7,000,000 miles now. Doh!

Hey, wanna hear what actual riders are saying?

Oh, look, even more riders!

Wanna see an hour and twenty-two minutes of night driving? (yes, that's a raccoon it yielded to)

I don't know if the driver is pushing the gas or break? I know because they said they didn't. You can conjure up some big conspiracy involving hundreds of people and even kids, but as long as they continue to be forthright and honest, I'm going to accept their word and video evidence.

Uh, by the way dude, now it doesn't have an accelerator or brake. No steering wheel either.

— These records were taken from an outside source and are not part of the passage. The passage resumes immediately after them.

import Mathlib.AlgebraicGeometry.Morphisms.QuasiFinite
import Mathlib.AlgebraicGeometry.Morphisms.FlatRank
import Mathlib.AlgebraicGeometry.Noetherian
import HarnessLib

/-!
# Shrinking the base of a finite cover, and the degree of a finite flat cover of an irreducible base

Two elementary facts about a finite morphism `ν : T' → T` used when a statement known over a
dense open subset `U'' ⊆ T'` of an irreducible finite cover is to be pushed down to a dense open
subset of the base (Voisin, *Hodge Theory and Complex Algebraic Geometry II*, proof of
Thm. 10.19: "Then `U` contains a Zariski open set of the form `p^{-1}(V)`, where `V` is a Zariski
open set in `Y`" and "we may assume that `p` is generically finite of degree `N`"):

* `exists_opens_preimage_le_of_isFinite`: for `ν` finite with `T'` irreducible and a non-empty
  open `U'' ⊆ T'` there is a non-empty open `U ⊆ T` with `ν⁻¹(U) ⊆ U''` — namely
  `U = T ∖ ν(T' ∖ U'')` (`ν` is closed), which contains `ν(η_{T'})` because the fibres of a
  finite morphism are discrete (Mathlib `Scheme.Hom.isDiscrete_preimage_singleton`), so that no
  point of `T' ∖ U''` (a specialisation of `η_{T'}` other than `η_{T'}`) maps to `ν(η_{T'})`.
* `exists_pos_finrank_eq_of_preconnectedSpace`: a surjective finite flat morphism of finite
  presentation onto a preconnected base has constant positive degree (Mathlib
  `Scheme.Hom.isLocallyConstant_finrank`, `Scheme.Hom.one_le_finrank_iff_surjective`).
* `isGenericPoint_base_genericPoint`: a dominant morphism from an irreducible scheme maps the
  generic point to a generic point.

Everything is proved; [folklore].
-/

noncomputable section

universe u

open CategoryTheory AlgebraicGeometry TopologicalSpace Topology

namespace Literature.AlgebraicGeometry.Morphisms

/-- **Shrinking the base of a finite cover.** For a finite morphism `ν : T' → T` from an
irreducible scheme and a non-empty open `U'' ⊆ T'`, there is a non-empty open `U ⊆ T` with
`ν⁻¹(U) ⊆ U''`: take `U = T ∖ ν(T' ∖ U'')`, open as `ν` is closed; it contains `ν(η_{T'})`, for a
point `t' ∉ U''` with `ν(t') = ν(η_{T'})` would be a specialisation of `η_{T'}` in the same
(discrete) fibre, hence equal to `η_{T'} ∈ U''` (Voisin II, proof of Thm. 10.19: "`U` contains a
Zariski open set of the form `p^{-1}(V)`"). [folklore] -/
theorem exists_opens_preimage_le_of_isFinite {T' T : Scheme.{u}} (ν : T' ⟶ T) [IsFinite ν]
    [IrreducibleSpace T'] (U'' : T'.Opens) (hU'' : (U'' : Set T').Nonempty) :
    ∃ U : T.Opens, (U : Set T).Nonempty ∧ ν ⁻¹ᵁ U ≤ U'' := by
  have hF : IsClosed (ν.base '' (U'' : Set T')ᶜ) := ν.isClosedMap _ U''.isOpen.isClosed_compl
  have hηU : genericPoint T' ∈ U'' :=
    ((genericPoint_spec T').mem_open_set_iff U''.isOpen).mpr (by simpa using hU'')
  refine ⟨⟨(ν.base '' (U'' : Set T')ᶜ)ᶜ, hF.isOpen_compl⟩, ⟨ν.base (genericPoint T'), ?_⟩, ?_⟩
  · rintro ⟨t', ht', heq⟩
    apply ht'
    have hspec : genericPoint T' ⤳ t' := genericPoint_specializes t'
    have ht'eq : genericPoint T' = t' :=
      (ν.isDiscrete_preimage_singleton (ν.base (genericPoint T'))).eq_of_specializes hspec
        rfl heq
    rw [← ht'eq]
    exact hηU
  · intro x hx
    by_contra hxU
    exact hx ⟨x, hxU, rfl⟩

/-- **The degree of a finite flat cover of a preconnected base.** A surjective finite flat
morphism of finite presentation `p : U' → U` onto a non-empty preconnected scheme has constant
positive degree: the rank of `p_* 𝒪_{U'}` (Mathlib `Scheme.Hom.finrank`, Stacks 02KA) is locally
constant, hence constant, and positive as `p` is surjective (Voisin II, proof of Thm. 10.19:
"generically finite of degree `N`"; Fulton, Example 1.7.4: "`f` has degree `d`"). [folklore] -/
theorem exists_pos_finrank_eq_of_preconnectedSpace {U' U : Scheme.{u}} (p : U' ⟶ U) [IsFinite p]
    [Flat p] [LocallyOfFinitePresentation p] [Surjective p] [PreconnectedSpace U] [Nonempty U] :
    ∃ N : ℕ, 0 < N ∧ ∀ u : U, p.finrank u = N := by
  obtain ⟨u₀⟩ := ‹Nonempty U›
  refine ⟨p.finrank u₀, ?_, fun u ↦ ?_⟩
  · have h := (Scheme.Hom.one_le_finrank_iff_surjective (f := p)).mpr inferInstance
    exact h u₀
  · exact p.isLocallyConstant_finrank.apply_eq_of_isPreconnected isPreconnected_univ
      (Set.mem_univ u) (Set.mem_univ u₀)

/-- **A dominant morphism from an irreducible scheme sends the generic point to a generic
point** (the closure of `ν(η_{T'})` contains `ν(T')`, which is dense). [folklore] -/
theorem isGenericPoint_base_genericPoint {T' T : Scheme.{u}} (ν : T' ⟶ T) [IrreducibleSpace T']
    (hν : DenseRange ν.base) : IsGenericPoint (ν.base (genericPoint T')) (Set.univ : Set T) := by
  have h := (genericPoint_spec T').image ν.continuous
  rw [Set.image_univ, hν.closure_range] at h
  exact h

/-- For a dominant morphism between integral schemes, `ν(η_{T'}) = η_T`. [folklore] -/
theorem base_genericPoint_eq {T' T : Scheme.{u}} (ν : T' ⟶ T) [IrreducibleSpace T']
    [IrreducibleSpace T] (hν : DenseRange ν.base) :
    ν.base (genericPoint T') = genericPoint T := by
  have h := isGenericPoint_base_genericPoint ν hν
  exact h.eq (by simpa using genericPoint_spec T)

end Literature.AlgebraicGeometry.Morphisms

end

So, what now? Cruise Automation and Waymo are just lying? That's your position? It's all fake? Crisis actors?

Dude, you're in denial.


----------



## jocker12 (May 11, 2017)

RamzFanz said:


> 7,000,000 miles now. Doh!
> 
> Hey, wanna hear what actual riders are saying?
> 
> ...


I wonder why GM wants to sell Cruise then.... https://uberpeople.net/threads/gm-j...ing-shares-of-self-driving-unit-video.266537/

Hahaha..., he is showing a dash cam video and the only thing in the frame is the road and traffic ahead.... hahahaha...


----------



## goneubering (Aug 17, 2017)

uberdriverfornow said:


> And Kroger will be on the hook when one of their sdc's kills someone.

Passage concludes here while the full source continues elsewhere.